Em 1954, começa a ensinar filosofia e sociologia na Universidade de Varsóvia, antes de deixar a Polônia e ir para Israel, em 1968, em razão da onda antissemita orquestrada pelo poder comunista. Depois de se instalar na Grã-Bretanha em 1971, ele dá aulas até se aposentar em 1990, na Universidade de Leeds, onde se tornou professor emérito. A universidade criou o Instituto Bauman em sua homenagem. Então marxista, Zygmunt Bauman se tornou um dos mais importantes representantes do pós-modernismo. No fim da década de 1980, ele criou o conceito de “sociedade líquida”, onde tudo - incluindo o indivíduo - é alvo de consumo. Ele deixa sua segunda mulher, Aleksandra Jasinska-Kania, três filhas e vários netos.

Ganhador de diversos prêmios internacionais, incluindo o Prêmio europeu Nagrod Amalfi e o prestigioso Prêmio Theodor W. Adorno, é autor de mais de 40 obras, traduzidas em pelo menos 15 idiomas.

Essenciais de Bauman

Mal-estar na pós-modernidade

Reflexão sobre as ansiedades modernas, estabelecendo nexos com o famoso O mal-estar da civilização, de Freud. Para o sociólogo, a marca da pós-modernidade é a própria “vontade de liberdade”, princípio que se opõe diretamente à segurança projetada em torno de uma vida social estável.
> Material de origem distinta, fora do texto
import Literature.AlgebraicGeometry.Deformation.CanonicalRestrictedLiftQuot
import HarnessLib

/-!
# Canonical restricted lifts, II: gluings restrict canonically ([Hartshorne2010] proof of Thm. 10.2 (a) «`φ_{ij}|_{U_{ijk}}`»; [Oort1971] Lemma (2.2.4))

Layer `Literature/AlgebraicGeometry/Deformation`, namespace `Literature.AlgebraicGeometry.Deformation.CanonicalLiftQuot` (continued).
DEFINITION FILE (two constructions `gluingRestrictHom`, `gluingRestrict` + their API; no instance, no notation, no named fact, no `sorry`).
Quotient-currency (U) organ (cell `hodgecm-mathlib`, P6 sub-desk P6b; count-neutral), sequel of ★∕GREEN `CanonicalRestrictedLiftQuot` (U-can).

THE PRINT.  [Hartshorne2010, proof of Thm. 10.2 (a), p. 81]: «choose isomorphisms `φ_{ij} : U'_i|_{U_{ij}} ⥲ U'_j|_{U_{ij}}` … on `U_{ijk}` the
composition `φ_{ik}^{-1} φ_{jk} φ_{ij}|_{U_{ijk}}`» — the RESTRICTION of a gluing to a deeper overlap.  With the canonical restricted lifts
`L(r, g)` of (U-can) this restriction is CHOICE-FREE: a reduction-compatible gluing `ψ : L(r₁, g₁) ≃ₐ[A'] L(r₂, g₂)` of two charts over an
overlap ring `O` extends UNIQUELY along the canonical restrictions to `ψ′ : L(r₁, g₁′) ≃ₐ[A'] L(r₂, g₂′)` over any deeper ring `O′`
(`gᵢ′ = k ∘ gᵢ`), because `L(r₁, g₁′)` is the localisation of `L(r₁, g₁)` at the image of `liftSubmonoid r₁ g₁′` (Mathlib
`isLocalization_of_submonoid_le`) and those elements go to units under `restrict ∘ ψ` (their reductions are units on `O′`; units lift modulo the
nilpotent `J`).  No `IsLocalization.Away`-over-`S` hypothesis and no chosen equation enter the construction; the EXISTENCE of an equation of the deeper
open (`∃ q₂′, O′ = Q₂[1/q₂′]`) is used only to know that the reduction of `L(r₂, g₂′)` is onto with nilpotent kernel.

* §1 `isLocalization_map_restrict`, `algHom_ext_restrict`, `isUnit_restrict_gluing`, `gluingRestrictHom` (one direction, `IsLocalization.liftAlgHom`), intertwining
  `gluingRestrictHom_restrict`, uniqueness `gluingRestrictHom_unique`, reduction-compatibility `reduction_gluingRestrictHom`.
* §2 `gluingRestrict` — the two-sided version `L(r₁, g₁′) ≃ₐ[A'] L(r₂, g₂′)` (`AlgEquiv.ofAlgHom` of the two one-directional maps, inverse to
  each other by uniqueness), with `gluingRestrict_apply`, `gluingRestrict_restrict`, `gluingRestrict_symm_restrict`, `reduction_gluingRestrict`,
  `gluingRestrict_unique`.

HC_CM is proved only modulo the printed citations until rung 0 closes; nothing here bears on a summit statement.

## References
* [Hartshorne2010] R. Hartshorne, *Deformation Theory*, GTM 257, Springer (2010): Thm. 10.2 (a) and its proof (p. 81).
* [Oort1971] F. Oort, *Finite group schemes, local moduli for abelian varieties, and lifting problems*, Compositio Math. 23 (1971),
  Lemma (2.2.4) (p. 274).
* [StacksProject] The Stacks Project, Tag 00CP (localisation of localisations).
-/

noncomputable section

universe u

namespace Literature.AlgebraicGeometry.Deformation.CanonicalLiftQuot

open Literature.AlgebraicGeometry.Deformation.LiftLocalizationQuot Literature.AlgebraicGeometry.Deformation.LiftGluingSuppliersQuot

variable {A' : Type u} [CommRing A'] {P : Type u} [CommRing P] [Algebra A' P] {Q : Type u} [CommRing Q] [Algebra A' Q]
  {Q' : Type u} [CommRing Q'] {Q'' : Type u} [CommRing Q'']

/-! ## §1 The one-directional restricted gluing -/

section Gluing

variable {P₁ : Type u} [CommRing P₁] [Algebra A' P₁] {P₂ : Type u} [CommRing P₂] [Algebra A' P₂]
  {Q₁ : Type u} [CommRing Q₁] [Algebra A' Q₁] {Q₂ : Type u} [CommRing Q₂] [Algebra A' Q₂]
  {O : Type u} [CommRing O] [Algebra A' O] {O' : Type u} [CommRing O'] [Algebra A' O']

/-- The `S`-algebra structure `restrict : L(r, g) → L(r, g″)` makes `L(r, g″)` the localisation of `L(r, g)` at the image of `liftSubmonoid r g″`
(Mathlib `isLocalization_of_submonoid_le`). [cite: StacksProject, Tag 00CP] -/
theorem isLocalization_map_restrict (r : P →ₐ[A'] Q) (g : Q →+* Q') (g'' : Q →+* Q'') (hle : liftSubmonoid r g ≤ liftSubmonoid r g'') :
    @IsLocalization _ _ ((liftSubmonoid r g'').map (algebraMap P (CanonicalLift r g))) (CanonicalLift r g'') _
      (restrict r g g'' hle).toRingHom.toAlgebra := by
  letI := (restrict r g g'' hle).toRingHom.toAlgebra
  haveI : IsScalarTower P (CanonicalLift r g) (CanonicalLift r g'') :=
    IsScalarTower.of_algebraMap_eq fun p => (restrict_algebraMap r g g'' hle p).symm
  exact IsLocalization.isLocalization_of_submonoid_le (CanonicalLift r g) (CanonicalLift r g'') _ _ hle

/-- **Extensionality out of a deeper lift:** two algebra maps `L(r, g″) → C` that agree after the canonical restriction from `L(r, g)` are equal
(`L(r, g″)` is a localisation of `L(r, g)`). [cite: StacksProject, Tag 00CP] -/
theorem algHom_ext_restrict (r : P →ₐ[A'] Q) (g : Q →+* Q') (g'' : Q →+* Q'') (hle : liftSubmonoid r g ≤ liftSubmonoid r g'')
    {C : Type*} [CommRing C] [Algebra A' C] (φ χ : CanonicalLift r g'' →ₐ[A'] C)
    (h : ∀ x, φ (restrict r g g'' hle x) = χ (restrict r g g'' hle x)) : φ = χ := by
  letI := (restrict r g g'' hle).toRingHom.toAlgebra
  haveI := isLocalization_map_restrict r g g'' hle
  exact algHom_ext_of_isLocalization ((liftSubmonoid r g'').map (algebraMap P (CanonicalLift r g))) φ χ h

/-- **Units for the restricted gluing:** under a reduction-compatible gluing `ψ : L(r₁, g₁) ≃ L(r₂, g₂)`, an element of `P₁` invertible on the
deeper open goes to a unit of `L(r₂, g₂′)` (its reduction is a unit; units lift modulo the nilpotent `J`).
[cite: Hartshorne2010, Thm. 10.2 (a) (proof), p. 81] -/
theorem isUnit_restrict_gluing {J : Ideal A'} (hJ : IsNilpotent J) (r₁ : P₁ →ₐ[A'] Q₁)
    (r₂ : P₂ →ₐ[A'] Q₂) (hr₂ : Function.Surjective r₂) (hkr₂ : RingHom.ker r₂ = J.map (algebraMap A' P₂))
    (g₁ : Q₁ →+* O) (hg₁ : ∀ a, g₁ (algebraMap A' Q₁ a) = algebraMap A' O a)
    (g₂ : Q₂ →+* O) (hg₂ : ∀ a, g₂ (algebraMap A' Q₂ a) = algebraMap A' O a)
    (g₁' : Q₁ →+* O') (g₂' : Q₂ →+* O') (hg₂' : ∀ a, g₂' (algebraMap A' Q₂ a) = algebraMap A' O' a)
    (k : O →+* O') (hk₁ : ∀ q, g₁' q = k (g₁ q)) (hk₂ : ∀ q, g₂' q = k (g₂ q))
    (hO'₂ : ∃ q : Q₂, @IsLocalization.Away Q₂ _ q O' _ g₂'.toAlgebra)
    (ψ : CanonicalLift r₁ g₁ ≃ₐ[A'] CanonicalLift r₂ g₂) (hψ : ∀ x, reduction r₂ g₂ hg₂ (ψ x) = reduction r₁ g₁ hg₁ x)
    (m : P₁) (hm : m ∈ liftSubmonoid r₁ g₁') :
    IsUnit (restrict r₂ g₂ g₂' (liftSubmonoid_mono r₂ g₂ g₂' k hk₂) (ψ (algebraMap P₁ (CanonicalLift r₁ g₁) m))) := by
  obtain ⟨q₂', hO'₂⟩ := hO'₂
  refine isUnit_of_isUnit_map (reduction r₂ g₂' hg₂' : CanonicalLift r₂ g₂' →+* O')
    (reduction_surjective hJ r₂ hr₂ hkr₂ g₂' hg₂' hO'₂) ?_ ?_
  · rw [show RingHom.ker (reduction r₂ g₂' hg₂' : CanonicalLift r₂ g₂' →+* O') = J.map (algebraMap A' (CanonicalLift r₂ g₂')) from
      ker_reduction hJ r₂ hr₂ hkr₂ g₂' hg₂' hO'₂]
    exact isNilpotent_map_of_isNilpotent hJ
  · rw [RingHom.coe_coe, reduction_restrict r₂ g₂ hg₂ g₂' hg₂' k hk₂, hψ, reduction_algebraMap, ← hk₁]
    exact (mem_liftSubmonoid_iff r₁ g₁' m).mp hm

/-- The one-directional restricted gluing as an algebra map (`IsLocalization.liftAlgHom` over the image submonoid).
[cite: Hartshorne2010, Thm. 10.2 (a) (proof), p. 81] [cite: StacksProject, Tag 00CP] -/
def gluingRestrictHom {J : Ideal A'} (hJ : IsNilpotent J) (r₁ : P₁ →ₐ[A'] Q₁)
    (r₂ : P₂ →ₐ[A'] Q₂) (hr₂ : Function.Surjective r₂) (hkr₂ : RingHom.ker r₂ = J.map (algebraMap A' P₂))
    (g₁ : Q₁ →+* O) (hg₁ : ∀ a, g₁ (algebraMap A' Q₁ a) = algebraMap A' O a)
    (g₂ : Q₂ →+* O) (hg₂ : ∀ a, g₂ (algebraMap A' Q₂ a) = algebraMap A' O a)
    (g₁' : Q₁ →+* O') (g₂' : Q₂ →+* O') (hg₂' : ∀ a, g₂' (algebraMap A' Q₂ a) = algebraMap A' O' a)
    (k : O →+* O') (hk₁ : ∀ q, g₁' q = k (g₁ q)) (hk₂ : ∀ q, g₂' q = k (g₂ q))
    (hO'₂ : ∃ q : Q₂, @IsLocalization.Away Q₂ _ q O' _ g₂'.toAlgebra)
    (ψ : CanonicalLift r₁ g₁ ≃ₐ[A'] CanonicalLift r₂ g₂) (hψ : ∀ x, reduction r₂ g₂ hg₂ (ψ x) = reduction r₁ g₁ hg₁ x) :
    CanonicalLift r₁ g₁' →ₐ[A'] CanonicalLift r₂ g₂' :=
  letI := (restrict r₁ g₁ g₁' (liftSubmonoid_mono r₁ g₁ g₁' k hk₁)).toRingHom.toAlgebra
  haveI : IsScalarTower A' (CanonicalLift r₁ g₁) (CanonicalLift r₁ g₁') :=
    IsScalarTower.of_algebraMap_eq fun a => ((restrict r₁ g₁ g₁' (liftSubmonoid_mono r₁ g₁ g₁' k hk₁)).commutes a).symm
  haveI := isLocalization_map_restrict r₁ g₁ g₁' (liftSubmonoid_mono r₁ g₁ g₁' k hk₁)
  IsLocalization.liftAlgHom (M := (liftSubmonoid r₁ g₁').map (algebraMap P₁ (CanonicalLift r₁ g₁)))
    (f := (restrict r₂ g₂ g₂' (liftSubmonoid_mono r₂ g₂ g₂' k hk₂)).comp (ψ : CanonicalLift r₁ g₁ →ₐ[A'] CanonicalLift r₂ g₂))
    fun y => by
      obtain ⟨m, hm, hy⟩ := (Submonoid.mem_map).mp y.2
      rw [← hy]
      exact isUnit_restrict_gluing hJ r₁ r₂ hr₂ hkr₂ g₁ hg₁ g₂ hg₂ g₁' g₂' hg₂' k hk₁ hk₂ hO'₂ ψ hψ m hm

/-- The restricted gluing INTERTWINES the canonical restrictions: `ψ′ (x|) = (ψ x)|`. [cite: Hartshorne2010, Thm. 10.2 (a) (proof), p. 81] -/
theorem gluingRestrictHom_restrict {J : Ideal A'} (hJ : IsNilpotent J) (r₁ : P₁ →ₐ[A'] Q₁)
    (r₂ : P₂ →ₐ[A'] Q₂) (hr₂ : Function.Surjective r₂) (hkr₂ : RingHom.ker r₂ = J.map (algebraMap A' P₂))
    (g₁ : Q₁ →+* O) (hg₁ : ∀ a, g₁ (algebraMap A' Q₁ a) = algebraMap A' O a)
    (g₂ : Q₂ →+* O) (hg₂ : ∀ a, g₂ (algebraMap A' Q₂ a) = algebraMap A' O a)
    (g₁' : Q₁ →+* O') (g₂' : Q₂ →+* O') (hg₂' : ∀ a, g₂' (algebraMap A' Q₂ a) = algebraMap A' O' a)
    (k : O →+* O') (hk₁ : ∀ q, g₁' q = k (g₁ q)) (hk₂ : ∀ q, g₂' q = k (g₂ q))
    (hO'₂ : ∃ q : Q₂, @IsLocalization.Away Q₂ _ q O' _ g₂'.toAlgebra)
    (ψ : CanonicalLift r₁ g₁ ≃ₐ[A'] CanonicalLift r₂ g₂) (hψ : ∀ x, reduction r₂ g₂ hg₂ (ψ x) = reduction r₁ g₁ hg₁ x)
    (x : CanonicalLift r₁ g₁) :
    gluingRestrictHom hJ r₁ r₂ hr₂ hkr₂ g₁ hg₁ g₂ hg₂ g₁' g₂' hg₂' k hk₁ hk₂ hO'₂ ψ hψ
        (restrict r₁ g₁ g₁' (liftSubmonoid_mono r₁ g₁ g₁' k hk₁) x) =
      restrict r₂ g₂ g₂' (liftSubmonoid_mono r₂ g₂ g₂' k hk₂) (ψ x) := by
  letI := (restrict r₁ g₁ g₁' (liftSubmonoid_mono r₁ g₁ g₁' k hk₁)).toRingHom.toAlgebra
  haveI : IsScalarTower A' (CanonicalLift r₁ g₁) (CanonicalLift r₁ g₁') :=
    IsScalarTower.of_algebraMap_eq fun a => ((restrict r₁ g₁ g₁' (liftSubmonoid_mono r₁ g₁ g₁' k hk₁)).commutes a).symm
  haveI := isLocalization_map_restrict r₁ g₁ g₁' (liftSubmonoid_mono r₁ g₁ g₁' k hk₁)
  rw [gluingRestrictHom, IsLocalization.liftAlgHom_apply]
  exact IsLocalization.lift_eq _ x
Bauman lida com a universalização do medo ou das perdas derivadas da troca da ordem pela busca da liberdade.

Vida líquida
O livro faz uma análise dos efeitos que a atual estrutura social e econômica, com base no que é descartável e efêmero, gera na vida, no amor, nos relacionamentos profissionais, na segurança, no consumo, no próprio sentido da existência. Ele afirma que a precificação da vida social suscita uma condição humana na qual predominam o desapego, a versatilidade em meio à incerteza e a vanguarda constante do eterno recomeço.

Modernidade líquida

Para Zygmunt Bauman, a modernidade imediata é "leve", "líquida", "fluida" e infinitamente mais dinâmica que a modernidade "sólida" a que substitui. A passagem de uma a outra acarretou profundas mudanças em todos os aspectos da vida humana. Bauman esclarece como se deu essa transição e nos auxilia a repensar os conceitos e esquemas cognitivos usados para descrever a experiência individual humana e sua história conjunta.

Amor líquido

A modernidade líquida, "um mundo repleto de sinais confusos, propenso a mudar com rapidez e de forma imprevisível" em que vivemos, traz uma misteriosa fragilidade dos laços humanos, um amor líquido. Bauman investiga de que forma nossas relações tornam-se cada vez mais "flexíveis", gerando níveis de insegurança maiores. A prioridade a relacionamentos em redes faz com que não saibamos mais manter laços a longo prazo.

Capitalismo parasitário

Olhar crítico sobre temas variados do mundo contemporâneo: cartões de crédito, anorexia, bulimia, a crise financeira de 2009 e suas possíveis soluções, a inutilidade da educação nos moldes atuais, a cultura como balcão de mercadorias... Todos são fenômenos que colaboram para o mal-estar dominante em nossas sociedades, e estão relacionados ao conceito de liquidez desenvolvido pelo sociólogo.

A arte da vida

Na obra, o sociólogo e filósofo polonês Bauman analisa o que é felicidade e se é possível alcançá-la definitivamente. A sociedade líquida moderna espera que cuidemos de dar sentido e forma às nossas vidas, nos julga pelos resultados e também nos faz pensar que a arte da vida tem por objetivo a felicidade. O filósofo aponta condições - e limites - que influenciam nossos projetos de vida.